Optimizing the oxygen evolution reaction: Role of crystallographic phases in support materials under acidic conditions

Proton exchange membrane water electrolysis (PEMWE) emerges as a formidable contender in renewable energy conversion, distinguished by its swift response times, high current densities, reduced resistance losses, and enhanced hydrogen purity [1], [2], [3], [4], [5]. These attributes position PEMWE as a critical component in the sustainable energy landscape, facilitating the efficient production of green hydrogen. However, the technology’s future is hindered by significant challenges, notably the corrosive acidic and oxidative conditions prevalent at the anode, which necessitate the development of robust and efficient PEMWE catalysts [2].

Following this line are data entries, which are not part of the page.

import Literature.MeasureTheory.Lebesgue.AxisSwapQuadraticSubstitution
import Literature.MathematicalPhysics.KineticTheory.HardSphereEntranceProofs
import Mathlib.Analysis.SpecialFunctions.ImproperIntegrals
import HarnessLib

/-!
# The exchange symmetry of the three-dimensional hard-sphere gain term, I: preparations

For the unit sphere `S² ⊆ ℝ³ = EuclideanSpace ℝ (Fin 3)` with its surface measure
`σ = volume.toSphere` (`KineticTheory.sphereMeasure`) and the axis `e = e₂`, we prove

`∫_{S²} (ω·e)₊ G((ω·e) ω) dσ(ω) = ∫_{S²} (ω·e)₊ G(e - (ω·e) ω) dσ(ω)`
(`lintegral_sphere_gain_exchange_axis`)

for every measurable `G ≥ 0` on `ℝ³` (the identity itself is in `HardSphereGainExchangeAxis.lean`;
this file contains the preparations). With `V = |V| e` the two arguments are (up to the factor
`|V|`) the velocity transfers `(V·ω) ω` and `V - (V·ω) ω` of a hard-sphere collision with relative
velocity `V`; the identity says that both are distributed alike under `(V·ω)₊ dω`, which is
special to dimension `3` (isotropy of the hard-sphere cross-section in the `σ`-representation).
Proof: both sides are recovered, through polar coordinates
(`KineticTheory.lintegral_eq_lintegral_sphereMeasure_polar`) and the radial profile
`ρ(r) = 1_{r > 1} r⁻⁴`, from one volume integral `∫ H` over the upper half-space, computed once
directly and once after the quadratic substitution `Q(x) = |P x|² e - (x·e) P x` (`P` the
projection on `e⊥`; `Literature.MeasureTheory.Lebesgue.lintegral_halfSpace_eq_lintegral_quadraticSwap`),
which maps `r ω` to `r² (e - (ω·e) ω)` and has Jacobian `2 (x·e) |P x|²`.

This file: the substitution transported to `EuclideanSpace ℝ (Fin 3)`
(`lintegral_halfSpace_eq_quadraticSwap_euclidean`), the two radial integrals
`∫_1^∞ r⁻² dr = 1`, `∫_{r² s > 1} r⁵ (r² s)⁻⁴ dr = s⁻³/2` (`lintegral_radial_weight`,
`lintegral_radial_weight_sq`), and the fact that points are null for the surface measure
(`sphereMeasure_singleton`). No new definitions are introduced.
-/

open MeasureTheory Metric Set Filter Real
open scoped ENNReal InnerProductSpace Pointwise

namespace Literature.MathematicalPhysics.KineticTheory

noncomputable section

/-! ### Transport of the quadratic substitution to `EuclideanSpace ℝ (Fin 3)` -/

/-- `⟪x, e₂⟫ = x₂`. [folklore] -/
theorem inner_single_two (x : EuclideanSpace ℝ (Fin 3)) :
    ⟪x, EuclideanSpace.single 2 (1 : ℝ)⟫_ℝ = x 2 := by
  simp [EuclideanSpace.inner_single_right]

/-- Coordinates of `x - (x·e₂) e₂`. [folklore] -/
theorem euclidean_sub_inner_single (x : EuclideanSpace ℝ (Fin 3)) :
    x - ⟪x, EuclideanSpace.single 2 (1 : ℝ)⟫_ℝ • EuclideanSpace.single 2 (1 : ℝ) =
      WithLp.toLp 2 ![x 0, x 1, 0] := by
  ext i
  fin_cases i <;> simp [EuclideanSpace.inner_single_right]

/-- `|x - (x·e₂) e₂|² = x₀² + x₁²`. [folklore] -/
theorem norm_sq_sub_inner_single (x : EuclideanSpace ℝ (Fin 3)) :
    ‖x - ⟪x, EuclideanSpace.single 2 (1 : ℝ)⟫_ℝ • EuclideanSpace.single 2 (1 : ℝ)‖ ^ 2 =
      x 0 ^ 2 + x 1 ^ 2 := by
  rw [euclidean_sub_inner_single, EuclideanSpace.real_norm_sq_eq, Fin.sum_univ_three]
  simp

/-- The quadratic map `Q(x) = |P x|² e - (x·e) P x` in coordinates:
`Q(x) = (-x₂ x₀, -x₂ x₁, x₀² + x₁²)`. [folklore] -/
theorem quadraticSwap_euclidean (x : EuclideanSpace ℝ (Fin 3)) :
    ‖x - ⟪x, EuclideanSpace.single 2 (1 : ℝ)⟫_ℝ • EuclideanSpace.single 2 (1 : ℝ)‖ ^ 2 •
        EuclideanSpace.single 2 (1 : ℝ) -
      ⟪x, EuclideanSpace.single 2 (1 : ℝ)⟫_ℝ •
        (x - ⟪x, EuclideanSpace.single 2 (1 : ℝ)⟫_ℝ • EuclideanSpace.single 2 (1 : ℝ)) =
      WithLp.toLp 2 ![-(x 2 * x 0), -(x 2 * x 1), x 0 ^ 2 + x 1 ^ 2] := by
  rw [norm_sq_sub_inner_single, euclidean_sub_inner_single, inner_single_two]
  ext i
  fin_cases i <;> simp

/-- The quadratic map `Q` is continuous. [folklore] -/
theorem continuous_quadraticSwap_euclidean :
    Continuous fun x : EuclideanSpace ℝ (Fin 3) =>
      ‖x - ⟪x, EuclideanSpace.single 2 (1 : ℝ)⟫_ℝ • EuclideanSpace.single 2 (1 : ℝ)‖ ^ 2 •
          EuclideanSpace.single 2 (1 : ℝ) -
        ⟪x, EuclideanSpace.single 2 (1 : ℝ)⟫_ℝ •
          (x - ⟪x, EuclideanSpace.single 2 (1 : ℝ)⟫_ℝ • EuclideanSpace.single 2 (1 : ℝ)) := by
  fun_prop

/-- The open upper half-space `{x·e₂ > 0}` is measurable. [folklore] -/
theorem measurableSet_halfSpace_single_two :
    MeasurableSet {y : EuclideanSpace ℝ (Fin 3) | 0 < ⟪y, EuclideanSpace.single 2 (1 : ℝ)⟫_ℝ} :=
  measurableSet_lt measurable_const (continuous_id.inner continuous_const).measurable

/-- **The quadratic substitution on the upper half-space of `EuclideanSpace ℝ (Fin 3)`**
(transport of `lintegral_halfSpace_eq_lintegral_quadraticSwap` along the measure-preserving
`WithLp.toLp`): for measurable `Φ ≥ 0`, `e = e₂` and `P x = x - (x·e) e`,
`∫_{x·e > 0} Φ = ∫_{x·e > 0} 2 (x·e) |P x|² Φ(|P x|² e - (x·e) P x)`. [folklore] -/
theorem lintegral_halfSpace_eq_quadraticSwap_euclidean {Φ : EuclideanSpace ℝ (Fin 3) → ℝ≥0∞}
    (hΦ : Measurable Φ) :
    ∫⁻ y, {y : EuclideanSpace ℝ (Fin 3) | 0 < ⟪y, EuclideanSpace.single 2 (1 : ℝ)⟫_ℝ}.indicator Φ y =
      ∫⁻ x, {x : EuclideanSpace ℝ (Fin 3) | 0 < ⟪x, EuclideanSpace.single 2 (1 : ℝ)⟫_ℝ}.indicator
        (fun x => ENNReal.ofReal (2 * ⟪x, EuclideanSpace.single 2 (1 : ℝ)⟫_ℝ *
            ‖x - ⟪x, EuclideanSpace.single 2 (1 : ℝ)⟫_ℝ • EuclideanSpace.single 2 (1 : ℝ)‖ ^ 2) *
          Φ (‖x - ⟪x, EuclideanSpace.single 2 (1 : ℝ)⟫_ℝ • EuclideanSpace.single 2 (1 : ℝ)‖ ^ 2 •
              EuclideanSpace.single 2 (1 : ℝ) -
            ⟪x, EuclideanSpace.single 2 (1 : ℝ)⟫_ℝ •
              (x - ⟪x, EuclideanSpace.single 2 (1 : ℝ)⟫_ℝ • EuclideanSpace.single 2 (1 : ℝ)))) x := by
  have hmp := PiLp.volume_preserving_toLp (ι := Fin 3)
  have hS := measurableSet_halfSpace_single_two
  have hcont : Continuous fun x : EuclideanSpace ℝ (Fin 3) =>
      2 * ⟪x, EuclideanSpace.single 2 (1 : ℝ)⟫_ℝ *
        ‖x - ⟪x, EuclideanSpace.single 2 (1 : ℝ)⟫_ℝ • EuclideanSpace.single 2 (1 : ℝ)‖ ^ 2 := by
    fun_prop
  have hR : Measurable fun x : EuclideanSpace ℝ (Fin 3) =>
      ENNReal.ofReal (2 * ⟪x, EuclideanSpace.single 2 (1 : ℝ)⟫_ℝ *
          ‖x - ⟪x, EuclideanSpace.single 2 (1 : ℝ)⟫_ℝ • EuclideanSpace.single 2 (1 : ℝ)‖ ^ 2) *
        Φ (‖x - ⟪x, EuclideanSpace.single 2 (1 : ℝ)⟫_ℝ • EuclideanSpace.single 2 (1 : ℝ)‖ ^ 2 •
            EuclideanSpace.single 2 (1 : ℝ) -
          ⟪x, EuclideanSpace.single 2 (1 : ℝ)⟫_ℝ •
            (x - ⟪x, EuclideanSpace.single 2 (1 : ℝ)⟫_ℝ • EuclideanSpace.single 2 (1 : ℝ))) :=
    hcont.measurable.ennreal_ofReal.mul (hΦ.comp continuous_quadraticSwap_euclidean.measurable)
  rw [← hmp.lintegral_comp (hΦ.indicator hS), ← hmp.lintegral_comp (hR.indicator hS)]
  -- the pulled-back sets and integrands
  have hpre : (WithLp.toLp 2) ⁻¹'
      {y : EuclideanSpace ℝ (Fin 3) | 0 < ⟪y, EuclideanSpace.single 2 (1 : ℝ)⟫_ℝ} =
      {v : Fin 3 → ℝ | 0 < v 2} := by
    ext v
    simp [inner_single_two]
  have hmeas : MeasurableSet {v : Fin 3 → ℝ | 0 < v 2} :=
    measurableSet_lt measurable_const (measurable_pi_apply 2)
  have h1 : ∀ v : Fin 3 → ℝ,
      {y : EuclideanSpace ℝ (Fin 3) | 0 < ⟪y, EuclideanSpace.single 2 (1 : ℝ)⟫_ℝ}.indicator Φ
        (WithLp.toLp 2 v) = {v : Fin 3 → ℝ | 0 < v 2}.indicator (fun v => Φ (WithLp.toLp 2 v)) v := by
    intro v
    rw [← hpre, ← indicator_comp_right]
    rfl
  have h2 : ∀ v : Fin 3 → ℝ,
      {x : EuclideanSpace ℝ (Fin 3) | 0 < ⟪x, EuclideanSpace.single 2 (1 : ℝ)⟫_ℝ}.indicator
        (fun x => ENNReal.ofReal (2 * ⟪x, EuclideanSpace.single 2 (1 : ℝ)⟫_ℝ *
            ‖x - ⟪x, EuclideanSpace.single 2 (1 : ℝ)⟫_ℝ • EuclideanSpace.single 2 (1 : ℝ)‖ ^ 2) *
          Φ (‖x - ⟪x, EuclideanSpace.single 2 (1 : ℝ)⟫_ℝ • EuclideanSpace.single 2 (1 : ℝ)‖ ^ 2 •
              EuclideanSpace.single 2 (1 : ℝ) -
            ⟪x, EuclideanSpace.single 2 (1 : ℝ)⟫_ℝ •
              (x - ⟪x, EuclideanSpace.single 2 (1 : ℝ)⟫_ℝ • EuclideanSpace.single 2 (1 : ℝ))))
        (WithLp.toLp 2 v) =
      {v : Fin 3 → ℝ | 0 < v 2}.indicator (fun v => ENNReal.ofReal (2 * v 2 * (v 0 ^ 2 + v 1 ^ 2)) *
        Φ (WithLp.toLp 2 ![-(v 2 * v 0), -(v 2 * v 1), v 0 ^ 2 + v 1 ^ 2])) v := by
    intro v
    rw [← hpre, ← indicator_comp_right]
    congr 1
    funext u
    simp only [Function.comp_apply]
    rw [quadraticSwap_euclidean, norm_sq_sub_inner_single, inner_single_two]
  simp_rw [h1, h2]
  rw [lintegral_indicator hmeas, lintegral_indicator hmeas]
  exact Literature.MeasureTheory.Lebesgue.lintegral_halfSpace_eq_lintegral_quadraticSwap
    (fun v => Φ (WithLp.toLp 2 v))

/-! ### Points are null for the surface measure -/

section Singleton

variable {E : Type*} [NormedAddCommGroup E] [InnerProductSpace ℝ E] [FiniteDimensional ℝ E]
  [MeasurableSpace E] [BorelSpace E]

/-- In dimension `≥ 2` a single point of the unit sphere has surface measure zero (the cone over
it lies in a line, a proper subspace). [folklore] -/
theorem sphereMeasure_singleton (hE : 2 ≤ Module.finrank ℝ E) (ω₀ : sphere (0 : E) 1) :
    sphereMeasure ({ω₀} : Set (sphere (0 : E) 1)) = 0 := by
  unfold sphereMeasure
  rw [Measure.toSphere_apply' _ (measurableSet_singleton ω₀)]
  have hsub : Ioo (0 : ℝ) 1 • (((↑) : sphere (0 : E) 1 → E) '' {ω₀}) ⊆
      (Submodule.span ℝ {(ω₀ : E)} : Set E) := by
    rintro x ⟨t, -, y, hy, rfl⟩
    rw [image_singleton, mem_singleton_iff] at hy
    rw [hy]
    exact Submodule.smul_mem _ _ (Submodule.subset_span rfl)
  have hne : Submodule.span ℝ {(ω₀ : E)} ≠ ⊤ := by
    intro htop
    have h1 : Module.finrank ℝ (Submodule.span ℝ ({(ω₀ : E)} : Set E)) ≤ 1 := by
      simpa using finrank_span_le_card ({(ω₀ : E)} : Set E)
    rw [htop, finrank_top] at h1
    omega
  rw [measure_mono_null hsub (Measure.addHaar_submodule volume _ hne), mul_zero]

end Singleton

/-! ### The two radial integrals -/

/-- `∫_0^∞ r² ρ(r) dr = 1` for the radial profile `ρ(r) = 1_{r > 1} r⁻⁴`. [folklore] -/
theorem lintegral_radial_weight :
    ∫⁻ r in Ioi (0 : ℝ), ENNReal.ofReal (r ^ 2) *
      {t : ℝ | 1 < t}.indicator (fun t => ENNReal.ofReal ((t ^ 4)⁻¹)) r = 1 := by
  have hpt : ∀ r ∈ Ioi (0 : ℝ), ENNReal.ofReal (r ^ 2) *
      {t : ℝ | 1 < t}.indicator (fun t => ENNReal.ofReal ((t ^ 4)⁻¹)) r =
      (Ioi (1 : ℝ)).indicator (fun t => ENNReal.ofReal (t ^ (-2 : ℝ))) r := by
    intro r hr
    have hr0 : 0 < r := hr
    by_cases h1 : 1 < r
    · rw [indicator_of_mem (show r ∈ {t : ℝ | 1 < t} from h1), indicator_of_mem (show r ∈ Ioi (1:ℝ) from h1),
        ← ENNReal.ofReal_mul (by positivity)]
      congr 1
      rw [Real.rpow_neg hr0.le, show (2 : ℝ) = ((2 : ℕ) : ℝ) by norm_num, Real.rpow_natCast]
      field_simp
    · rw [indicator_of_notMem (show r ∉ {t : ℝ | 1 < t} from h1),
        indicator_of_notMem (show r ∉ Ioi (1 : ℝ) from h1), mul_zero]
  rw [setLIntegral_congr_fun measurableSet_Ioi hpt, setLIntegral_indicator measurableSet_Ioi,
    Ioi_inter_Ioi, show max (1 : ℝ) 0 = 1 by norm_num]
  have hint := integrableOn_Ioi_rpow_of_lt (show (-2 : ℝ) < -1 by norm_num) one_pos
  rw [← ofReal_integral_eq_lintegral_ofReal hint
    (ae_restrict_of_forall_mem measurableSet_Ioi fun r hr =>
      Real.rpow_nonneg (zero_le_one.trans (le_of_lt hr)) _),
    integral_Ioi_rpow_of_lt (show (-2 : ℝ) < -1 by norm_num) one_pos]
  norm_num

/-- `∫_0^∞ r⁵ ρ(r² s) dr = s⁻³ / 2` for `s > 0` and `ρ(r) = 1_{r > 1} r⁻⁴` (the substitution
`t = r² s` of the quadratic map on radii). [folklore] -/
theorem lintegral_radial_weight_sq {s : ℝ} (hs : 0 < s) :
    ∫⁻ r in Ioi (0 : ℝ), ENNReal.ofReal (r ^ 5) *
      {t : ℝ | 1 < t}.indicator (fun t => ENNReal.ofReal ((t ^ 4)⁻¹)) (r ^ 2 * s) =
      ENNReal.ofReal ((s ^ 3)⁻¹ / 2) := by
  set c₀ : ℝ := (Real.sqrt s)⁻¹ with hc₀
  have hsq : 0 < Real.sqrt s := Real.sqrt_pos.2 hs
  have hc₀0 : 0 < c₀ := inv_pos.2 hsq
  have hc₀2 : c₀ ^ 2 = s⁻¹ := by rw [hc₀, inv_pow, Real.sq_sqrt hs.le]
  -- `r² s > 1 ↔ r > c₀` for `r > 0`
  have hiff : ∀ r : ℝ, 0 < r → (1 < r ^ 2 * s ↔ c₀ < r) := by
    intro r hr
    rw [← sq_lt_sq₀ hc₀0.le hr.le, hc₀2, inv_lt_iff_one_lt_mul₀ hs, mul_comm]
  have hpt : ∀ r ∈ Ioi (0 : ℝ), ENNReal.ofReal (r ^ 5) *
      {t : ℝ | 1 < t}.indicator (fun t => ENNReal.ofReal ((t ^ 4)⁻¹)) (r ^ 2 * s) =
      (Ioi c₀).indicator (fun t => ENNReal.ofReal ((s ^ 4)⁻¹) * ENNReal.ofReal (t ^ (-3 : ℝ))) r := by
    intro r hr
    have hr0 : 0 < r := hr
    by_cases h1 : c₀ < r
    · have h1' : 1 < r ^ 2 * s := (hiff r hr0).2 h1
      rw [indicator_of_mem (show r ^ 2 * s ∈ {t : ℝ | 1 < t} from h1'),
        indicator_of_mem (show r ∈ Ioi c₀ from h1), ← ENNReal.ofReal_mul (by positivity),
        ← ENNReal.ofReal_mul (by positivity)]
      congr 1
      rw [Real.rpow_neg hr0.le, show (3 : ℝ) = ((3 : ℕ) : ℝ) by norm_num, Real.rpow_natCast]
      field_simp
    · have h1' : ¬ 1 < r ^ 2 * s := fun h => h1 ((hiff r hr0).1 h)
      rw [indicator_of_notMem (show r ^ 2 * s ∉ {t : ℝ | 1 < t} from h1'),
        indicator_of_notMem (show r ∉ Ioi c₀ from h1), mul_zero]
  rw [setLIntegral_congr_fun measurableSet_Ioi hpt, setLIntegral_indicator measurableSet_Ioi,
    Ioi_inter_Ioi, max_eq_left hc₀0.le,
    lintegral_const_mul _ ((measurable_id'.pow_const (-3 : ℝ)).ennreal_ofReal)]
  have hint := integrableOn_Ioi_rpow_of_lt (show (-3 : ℝ) < -1 by norm_num) hc₀0
  rw [← ofReal_integral_eq_lintegral_ofReal hint
    (ae_restrict_of_forall_mem measurableSet_Ioi fun r hr =>
      Real.rpow_nonneg (hc₀0.le.trans (le_of_lt hr)) _),
    integral_Ioi_rpow_of_lt (show (-3 : ℝ) < -1 by norm_num) hc₀0,
    ← ENNReal.ofReal_mul (by positivity)]
  congr 1
  have h2 : c₀ ^ ((-3 : ℝ) + 1) = s := by
    rw [show (-3 : ℝ) + 1 = -2 by norm_num, Real.rpow_neg hc₀0.le,
      show (2 : ℝ) = ((2 : ℕ) : ℝ) by norm_num, Real.rpow_natCast, hc₀2, inv_inv]
  rw [h2]
  field_simp
  norm_num

end

end Literature.MathematicalPhysics.KineticTheory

Iridium-based materials are often favored for acidic OER due to their high effectiveness and sustainability; however, their scarcity and high cost limit large-scale application in PEMWE [6], [7]. In contrast, ruthenium-based electrocatalysts offer a more cost-effective alternative, combining high catalytic activity with greater economic feasibility [8], [9], [10]. Nevertheless, the application of Ru catalysts in acidic OER environments is complicated by over-oxidation, leading to structural instability and a loss of active sites [11]. Recent research has focused on modulating the electronic structure of RuO₂-based catalysts as a strategy to mitigate these issues. Approaches such as heteroatom doping, alloying, defect engineering, and surface reconstruction have been explored to enhance catalytic performance and durability under harsh conditions [12], [13], [14], [15]. Notably, developing strong oxide-support interactions (SOSI) has shown promise in significantly improving the intrinsic catalytic activity and stability of electrocatalysts [16], [17]. However, the acidic OER environment demands substrates that form strong electronic interactions with RuO₂ and exhibit high corrosion resistance and electron mobility, making the selection of suitable carriers based on the SOSI strategy particularly challenging.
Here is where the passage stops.